Basin-Wide Atlantic Ocean Water Mass Classification and Climatic Variability From Machine Learning (JGR MLC, 2026)

Identification of water masses in the Atlantic Ocean is key to understanding large-scale circulation, transport, and mixing processes. However, traditional classification methods, such as Optimum Multi-Parameter analysis (OMP), are often limited by relatively sparse hydrographic profiles. Here, we develop a hybrid framework, which uses a random forest (RF) modeling approach trained upon an initial OMP analysis that is itself fully constrained by a range of biogeochemical tracers. The resulting model performs robustly even in the absence of such tracers.

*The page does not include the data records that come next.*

/-- **RECORD — U₀ `ord₃ #Ш(E) ≤ ord₃ #Ш(E)_an` for `E = 320166ce1` at `p = 3` on the fact-free door L5 (layer 1, shape (S))** (U₀-ns row of K9 items
19189 / 19197): KERNEL `classO6_g320166ce1_3`, `irr_g320166ce1_3`, `Δ_cube_g320166ce1`; DISPLAYED named facts `hKatoA hGZK hmod` ONLY, Cremona's `r_an = 0` (`hr`), and
`hS` (the S-classes generate `Cl(L₁) ⊗ 𝔽₃`, kit j314664 `r3S = 0`); (c3′)₁ KERNEL at `2`, `7`, `11` (`q² % 9 ≠ 1`, `decide`). Per row; nothing booked; BSD is not proved by this.
[cite: Kato2004Asterisque, Thm. 14.5 (3) (p. 236) and Prop. 14.16 (2)] [cite: CoatesSujatha2005, §3 Thm. 3.4]
[cite: DeoRaySujatha2023, §3 Thm. 3.8] [cite: Cremona2006, Table 1 (Cremona label 320166ce1)] -/
theorem missingUpperBoundAt_g320166ce1_3_L5
    (hKatoA : Kato2004.rankZero_padicValNat_sha_add_padicValNat_tamagawa_le_of_additive_potGood_of_irreducible_of_fineSelmerDual_fg)
    (hGZK : rank_eq_analyticRank_of_analyticRank_le_one) (hmod : hasEntireLFunction_rat)
    {W : WeierstrassCurve ℚ} [W.IsElliptic] [W.IsGloballyMinimal] (hWeq : W = (⟨1, (-1), 0, 61143, 32783757⟩ : WeierstrassCurve ℚ)) (hr : W.analyticRank = 0)
    (hS : ∀ κ : ZpExtension ℚ 3, κ.IsCyclotomic →
      haveI := κ.isGalois_layer_holds (0 + 1)
      haveI := κ.finiteDimensional_layer_holds (0 + 1)
      haveI : NumberField ↥(W.divisionField 3 ⊔ κ.layer (0 + 1)) := NumberField.of_module_finite ℚ _
      ∀ (f : Additive (ClassGroup (𝓞 ↥(W.divisionField 3 ⊔ κ.layer (0 + 1)))) →+ geomTorsion W ((3 : ℕ) : ℤ)),
      (∀ (w : HeightOneSpectrum (𝓞 ↥(W.divisionField 3 ⊔ κ.layer (0 + 1)))) (u : HeightOneSpectrum (𝓞 ℚ)),
          (((3 : ℕ) : 𝓞 ℚ) ∈ u.asIdeal ∨ (((2 : ℕ) : 𝓞 ℚ) ∈ u.asIdeal ∨ (((7 : ℕ) : 𝓞 ℚ) ∈ u.asIdeal ∨ ((11 : ℕ) : 𝓞 ℚ) ∈ u.asIdeal))) → w.asIdeal.under (𝓞 ℚ) = u.asIdeal →
        f (Additive.ofMul (ClassGroup.mk0 ⟨w.asIdeal, mem_nonZeroDivisors_of_ne_zero w.ne_bot⟩)) = 0) →
      f = 0) :
    MissingUpperBoundAt W 3 := by
  subst hWeq
  haveI : Fact (Nat.Prime 3) := ⟨Nat.prime_three⟩
  exact WildFineSelmerSupersingularCMAnchor.missingUpperBoundAt_wild_of_conjA hKatoA hGZK hmod _ hr classO6_g320166ce1_3 irr_g320166ce1_3
    (fun κ hκ => conjA_g320166ce1_3_L5 rfl hS κ hκ)

/-! ### `320166ic1` @ `p = 3` — `N = 320166`; Cremona: `r_an = 0`; O6 wild at `3`; image `3Ns`; `ℚ(E[3])` of degree 8 (`h = 2`); `#E(ℚ₃)[3] = 3`;
bad places `2:3;7:1;11:1` (`q:#E(ℚ_q)[3]`); LAYER 1 (kit j314664, GRH): `L₁` of degree 24, `h(L₁) = 54` `[6, 3, 3]`, 11 primes of `L₁` above `3` and the bad primes,
`3`-rank of `Cl(L₁)/⟨their classes⟩` = 0. Shape (S). First (A)/U₀ record for this row free of `μ`-inputs, Fukuda facts and anchors. -/

/-- `Δ(320166ic1) = ((-391314))³` — a CUBE (kernel, `norm_num`). [cite: Serre1972, §5.3] [cite: Cremona2006, Table 1 (Cremona label 320166ic1)] -/
theorem Δ_cube_g320166ic1 : (⟨1, (-1), 1, (-36686), 12093029⟩ : WeierstrassCurve ℚ).Δ = (((-391314) : ℚ)) ^ 3 := by
  norm_num [WeierstrassCurve.Δ, WeierstrassCurve.b₂, WeierstrassCurve.b₄, WeierstrassCurve.b₆, WeierstrassCurve.b₈]

/-- **(A) AT `(320166ic1, 3)` — NO NAMED FACT.**  Statement (A) of Coates–Sujatha for THIS curve at `p = 3` (the dual fine Selmer group over `ℚ_cyc` is
finitely generated over `ℤ₃`, every cyclotomic `ℤ₃`-extension), by door L5 at layer 1, shape (S): KERNEL `irr_g320166ic1_3`, `Δ_cube_g320166ic1` ; (c3′)₁ by `decide`;
DISPLAYED `hS` (the S-classes generate `Cl(L₁) ⊗ 𝔽₃`, kit j314664 `r3S = 0`); (c3′)₁ KERNEL at `2`, `7`, `11` (`q² % 9 ≠ 1`, `decide`). Per row; nothing booked; (A)/BSD proved for no class.
[cite: CoatesSujatha2005, §3 Thm. 3.4 and Lemma 3.8] [cite: DeoRaySujatha2023, §3 Thm. 3.8 (c1), (c2), (c3) (arXiv:2202.09937 p. 9)]
[cite: Serre1972, §2.4 Prop. 15, §5.3] [cite: Cremona2006, Table 1 (Cremona label 320166ic1)] -/
theorem conjA_g320166ic1_3_L5
    {W : WeierstrassCurve ℚ} [W.IsElliptic] (hWeq : W = (⟨1, (-1), 1, (-36686), 12093029⟩ : WeierstrassCurve ℚ))
    (hS : ∀ κ : ZpExtension ℚ 3, κ.IsCyclotomic →
      haveI := κ.isGalois_layer_holds (0 + 1)
      haveI := κ.finiteDimensional_layer_holds (0 + 1)
      haveI : NumberField ↥(W.divisionField 3 ⊔ κ.layer (0 + 1)) := NumberField.of_module_finite ℚ _
      ∀ (f : Additive (ClassGroup (𝓞 ↥(W.divisionField 3 ⊔ κ.layer (0 + 1)))) →+ geomTorsion W ((3 : ℕ) : ℤ)),
      (∀ (w : HeightOneSpectrum (𝓞 ↥(W.divisionField 3 ⊔ κ.layer (0 + 1)))) (u : HeightOneSpectrum (𝓞 ℚ)),
          (((3 : ℕ) : 𝓞 ℚ) ∈ u.asIdeal ∨ (((2 : ℕ) : 𝓞 ℚ) ∈ u.asIdeal ∨ (((7 : ℕ) : 𝓞 ℚ) ∈ u.asIdeal ∨ ((11 : ℕ) : 𝓞 ℚ) ∈ u.asIdeal))) → w.asIdeal.under (𝓞 ℚ) = u.asIdeal →
        f (Additive.ofMul (ClassGroup.mk0 ⟨w.asIdeal, mem_nonZeroDivisors_of_ne_zero w.ne_bot⟩)) = 0) →
      f = 0)
    (κ : ZpExtension ℚ 3) (hκ : κ.IsCyclotomic) :
    ∃ (γ : absoluteGaloisGroup ℚ) (Df : W.FineSelmerDualData κ γ),
      Module.Finite ℤ_[3] (RestrictScalars ℤ_[3] (IwasawaAlgebra 3) Df.X) := by
  subst hWeq
  exact WildFineSelmerLayerOneL5Door.conjA_three_layer_one_of_Δ_eq_cube_of_sClasses _ irr_g320166ic1_3 Δ_cube_g320166ic1
    (fun u => ((2 : ℕ) : 𝓞 ℚ) ∈ u.asIdeal ∨ (((7 : ℕ) : 𝓞 ℚ) ∈ u.asIdeal ∨ ((11 : ℕ) : 𝓞 ℚ) ∈ u.asIdeal))
    (fun κ' hκ' u hu => by
      rcases hu with h | h | h
      · exact Or.inl (WildFineSelmerLayerOneL5Door.not_decomp_le_layerSubgroup_one hκ' (by norm_num) h (by decide) (by decide))
      · exact Or.inl (WildFineSelmerLayerOneL5Door.not_decomp_le_layerSubgroup_one hκ' (by norm_num) h (by decide) (by decide))
      · exact Or.inl (WildFineSelmerLayerOneL5Door.not_decomp_le_layerSubgroup_one hκ' (by norm_num) h (by decide) (by decide)))
    hS κ hκ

Given that several observational platforms measure temperature and salinity only, this approach enables the skillful classification of water masses within a much larger expanse of observational data. It also facilitates water mass analysis within large-scale state-estimate products and model output. We apply our RF model ensemble to the Estimating the Circulation and Climate of the Ocean (ECCO) state estimate to produce a gridded Atlantic Ocean water mass product at monthly resolution, which we use to infer changes in Atlantic water mass structure over recent decades. Results indicate a contraction in Antarctic Bottom Water, an expansion of Central Water at the expense of Antarctic Intermediate Water in the Southern Ocean, and a possible poleward shift in Circumpolar Deep Water.